In general, adults have the ability to tolerate much more tension and even outright conflict than children do. However, adults in this situation are often not thinking clearly nor are they at their best in terms of dealing with stress so they, like the children, are inclined to cope with their negative reactions by reacting with unhealthy and hurtful responses to the stress.

The first 3-6 months of major transition are critical for human beings regardless of the transition, and the break-up of the family is no different. It is at least as stressful as the unexpected loss of a loved one to death. But too many families are left without adequate support through these important early months and end up in an escalated high-conflict stalemate with the other parent, gradually becoming entrenched in fear, negativity and even paranoia because they are not at their best. There is a safe and inexpensive, readily available service that can both support and protect everyone throughout the break-up transition.

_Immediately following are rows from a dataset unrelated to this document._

import Summits.RiemannHypothesis.RiemannHypothesis.Theorems.WeilTwoPrimeDeflE25EBase
import Summits.RiemannHypothesis.RiemannHypothesis.Theorems.WeilTwoPrimeDeflE25EDataPE33
import Summits.RiemannHypothesis.RiemannHypothesis.Theorems.WeilTwoPrimeDeflE25EDataDnE18
import Literature.NumberTheory.LFunctions.WeilBlockRowsPZ
import Literature.NumberTheory.LFunctions.WeilBlockRowsFast
import HarnessLib

/-!
# Even-sector deflated two-prime certificate E25E: dominance of row 46 of `R = S''_even(κ') − UᵀU` (factored data)

`WeilCert.checkDomRowF` (linear-traversal form) with the materialized augmented block, the factored inverse `weilCertDeflE25EDnE/weilCertDeflE25ELsE` and the Bessel block, by `decide +kernel`, then `WeilCert.checkDomRowPZ_of_F`. Pure proof file.
-/

set_option linter.dupNamespace false

noncomputable section

namespace Summit.RiemannHypothesis.RiemannHypothesis.Theorems.EvenWinsBeyondArch

open Literature.NumberTheory.LFunctions

set_option maxHeartbeats 0 in
/-- Kernel check of the dominance of row 46 of `R` (even block, certificate E25E). [folklore] -/
theorem checkDomRowF0_46_weilCertDeflE25E :
    weilCertDeflE25EBase.checkDomRowF weilCertDeflE25EPmE weilCertDeflE25EDnE weilCertDeflE25ELsE weilCertDeflE25EHpE weilCertDeflE25EKappa' 0 46 = true := by
  decide +kernel

/-- Kernel check of the dominance of row 46 of `R` (factored data), from the fast row. [folklore] -/
theorem checkDomRowPZ0_46_weilCertDeflE25E :
    weilCertDeflE25EBase.checkDomRowPZ weilCertDeflE25EPmE weilCertDeflE25EDnE weilCertDeflE25ELsE weilCertDeflE25EHpE weilCertDeflE25EKappa' 0 46 = true :=
  WeilCert.checkDomRowPZ_of_F (by decide) checkDomRowF0_46_weilCertDeflE25E


end Summit.RiemannHypothesis.RiemannHypothesis.Theorems.EvenWinsBeyondArch
import Summits.RiemannHypothesis.RiemannHypothesis.Theses.PluckedString
import Literature.NumberTheory.LFunctions.WeilFirstPrimePositivityC
import HarnessLib

/-!
# Route PluckedString, crux #3 `FirstPluck`: the string survives its first pluck — PROVED

`Summit.RiemannHypothesis.RiemannHypothesis.Theses.PluckedString.FirstPluck`
(`= WeilPositivityOn ((log 3)/2)`) by the kernel-checked Stage-C first-prime certificate
(`Literature.NumberTheory.LFunctions.weilPositivityOn_log_three_half`).
-/

noncomputable section

namespace Summit.RiemannHypothesis.RiemannHypothesis.Theorems

/-- **The first pluck** (route PluckedString crux #3): Weil positivity for tests supported in
`[−(log 3)/2, (log 3)/2]`. [cite: Yoshida1992, Thm 1 (p. 310), §6 (method); certificate new] -/
theorem FirstPluck_proof : Summit.RiemannHypothesis.RiemannHypothesis.Theses.PluckedString.FirstPluck := by
  unfold Summit.RiemannHypothesis.RiemannHypothesis.Theses.PluckedString.FirstPluck
  exact Literature.NumberTheory.LFunctions.weilPositivityOn_log_three_half

end Summit.RiemannHypothesis.RiemannHypothesis.Theorems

Supervised exchange is a way to ensure that everybody learns how to make transitions between homes calmly and routinely, without uncertainty, uproar and chaos. Supervision of the transition between Mom’s House and Dad’s House, provided by a trained professional monitor who is neutral, objective and child-centered, is critical.

Some parents object to the notion of “handing my child over to a stranger.” While this is an understandable reaction, it does not look at it from the child’s point of view. Teachers, tutors, scout leaders, parental friends, baby sitters and nannies are significant people in the lives of all children. For the child, the professional monitor is seen as an adult helper who is there to help them and their parents. One of the reasons parents object to supervised visitation is that they know they will not do anything to harm their child and resent the idea that they need someone to help them.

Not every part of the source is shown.